De prediking is zo bezien geen 'waagstuk'. , , In het licht van 1 Kor. 2 en 3 is de prediking een geloofsstuk. Een geloofsstuk, omdat zij gedragen wordt door de eigen betuiging Gods, dat Hij Zijn Woord, dat wij prediken, wil stellen tot een kracht. Hij wil daardoor geestelijke zegen schenken. Wanneer wij in heilig beven niet anders begeren dan de boodschap Gods te brengen, mogen wij Gods zegen verwachten. Wij richten ons dan niet naar de verlangens der mensen, hoe

ook gevarieerd, maar zoeken de zekerheid, dat wij, het getuigenis Gods doen klinken met woorden die de Heilige Geest leert. Zo is de prediking een geloofsdaad...", aldus prof. Kremer in zijn al eerder aangehaald werk over de prediking.

Laten de predikers steeds door dit hoog motief gedreven blijven in hun preekarbeid. Betoning van geest en kracht. Iemand schreef eens: het is voor de prediker nodig meer gebruik te maken van de binnenkamer om daar, op de knieën voor God, in Jezus' school vurig te worden van geest en met kracht te worden versterkt door Zijn Geest in de inwendige mens. Wat waar, nog altijd. Meer de binnenkamer dan de vergaderzaal. Meer de studeerkamer dan de koffiekamer. De nood der gemeente is nog altijd de nood der prediking. Om wat te zeggen te hebben, moeten we eerst en meer leren luisteren. Verkeren aan Christus' voeten als een Maria eertijds. Anders rollen er wel woorden vanaf de kansel de gemeente in, maar wordt er niets gezegd. Concentratie op het Woord in de stilte van het bid-en studeervertrek onder inwachting van Gods Geest brengt tot een bediening in betoning van geest en kracht. Zo kreeg God in Corinthe een gemeente aan Zijn voeten. En Hij wil en doet het heden niet anders.

Geloof uit God geboren

„Opdat uw geloof niet zou zijn in wijsheid der mensen, maar in de kracht Gods", met de woorden 'zijn in' hebben we misschien enige moeite, 't Is te lezen als: ontspringen aan, zijn leven of voeding vinden in, wortelen in, leven uit. Paulus wijst hier de grond van het geloof der gemeente Gods in Corinthe aan. Als een bepaalde spreektechniek of zekere rhetorische trucs of gevoelsmatige beïnvloeding het gedaan hadden toen Paulus tot de stedelingen van Corinthe sprak, dan zou hun geloof ontsprongen zijn aan wijsheid van mensen. Maar nu rust hun geloof enkel op de kracht Gods. Dat gegeven heeft z'n betekenis voor het leven des geloofs. Daarbij komt het niet aan te bouwen op mensen of menselijke wijsheid maar alleen op de kracht Gods. „Daarom zullen wij weten dat dit de eigenschap des geloofs is, dat het op God alleen rust en niet aan mensen hangt. Want de zekerheid des geloofs moet zo groot zijn, dat zij niet valle, al wordt zij d.oor alle kunstgrepen en listen der hel besprongen, maar standvastig volharde en alle aanvallen dragen", aldus Calvijn. En hij zegt er dan bij dat dit alleen maar kan als wij er vast van overtuigd zijn geraakt dat ons geloof bij God vandaan komt en niet het gevolg is van menselijke wijsheid.

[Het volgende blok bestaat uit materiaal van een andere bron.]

import Summits.MatrixMultiplication.OmegaCensus.SmallFormats.MatMul22nRankGF7Slack6FlatMain
import HarnessLib

/-!
# ω-census family (a): slack-6 certificate replay — MAIN CHECK (bucket completeness + level-1 expansion), file 23 of 114

Cell `pub-omega` (unit `pub-omega-tensor-g18`, `pub-omega-tensor-g19`), topic `Summits/MatrixMultiplication/OmegaCensus` (sub-folder `SmallFormats`).
Framing (verbatim): lottery ticket; floor = certified bounds/negative ranges. HONEST FRAMING: machine-generated kernel replay
(`pub-omega-tensor-g19/code/py/gen6_runs19.py`, from tensor g18's `gen6_runs18.py`): `LanesOK6 h 0 3692` (every lane of the total plane passes `laneOK6`) for the elements `64 ≤ h < 67` of `PGL₂(7)` (lane pieces `mainOK6K` (flat lane checker, literal plane) of ≤ 2400 level-1 loop nodes, 3439 in this file, glued by `lanesOK6_of_piece` / `lanesOK6_append`). Soundness is in `MatMul22nRankGF7Slack6SearchSound` /
`MatMul22nRankGF7Slack6SearchFinal`; nothing here is progress on `ω`.
-/

namespace Summit.MatrixMultiplication.OmegaCensus.SmallFormats

set_option Elab.async false

set_option maxRecDepth 100000 in
set_option maxHeartbeats 400000000 in
/-- Element `64`: lanes `0 ≤ c < 3692` of the total plane pass (962 level-1 loop search nodes). -/
theorem mainOK6K_64_0 : mainOK6K 64 0 3692 = true := by decide +kernel

/-- **All 3 692 lanes of element `64` pass** (1 pieces; 962 loop search nodes). -/
theorem lanesOK6_h64 : LanesOK6 64 0 3692 := (lanesOK6_of_pieceK mainOK6K_64_0)

set_option maxRecDepth 100000 in
set_option maxHeartbeats 400000000 in
/-- Element `65`: lanes `0 ≤ c < 3692` of the total plane pass (1563 level-1 loop search nodes). -/
theorem mainOK6K_65_0 : mainOK6K 65 0 3692 = true := by decide +kernel

/-- **All 3 692 lanes of element `65` pass** (1 pieces; 1563 loop search nodes). -/
theorem lanesOK6_h65 : LanesOK6 65 0 3692 := (lanesOK6_of_pieceK mainOK6K_65_0)

set_option maxRecDepth 100000 in
set_option maxHeartbeats 400000000 in
/-- Element `66`: lanes `0 ≤ c < 3692` of the total plane pass (914 level-1 loop search nodes). -/
theorem mainOK6K_66_0 : mainOK6K 66 0 3692 = true := by decide +kernel

/-- **All 3 692 lanes of element `66` pass** (1 pieces; 914 loop search nodes). -/
theorem lanesOK6_h66 : LanesOK6 66 0 3692 := (lanesOK6_of_pieceK mainOK6K_66_0)

/-- **MAIN CHECK lanes for `64 ≤ · < 67`** (this file). -/
theorem lanesOK6_runM_23 : ∀ x, 64 ≤ x → x < 67 → LanesOK6 x 0 3692 := by
  intro x _h1 h2
  by_cases g65 : x < 65
  · have e : x = 64 := by omega
    subst e; exact lanesOK6_h64
  by_cases g66 : x < 66
  · have e : x = 65 := by omega
    subst e; exact lanesOK6_h65
  have e : x = 66 := by omega
  subst e; exact lanesOK6_h66

end Summit.MatrixMultiplication.OmegaCensus.SmallFormats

Geloof, levend geloof is geloof dat verworteld is in God Zelf. Dat houdt alleen stand vanwege de standvastigheid Gods. Geloof, zogenaamd geloof, stoelend op menselijke gevoelens alleen of veroorzaakt door een prediking naar de mens, houdt geen stand. Maar zal na korter of langere tijd verdwijnen, wegsmelten, opdrogen.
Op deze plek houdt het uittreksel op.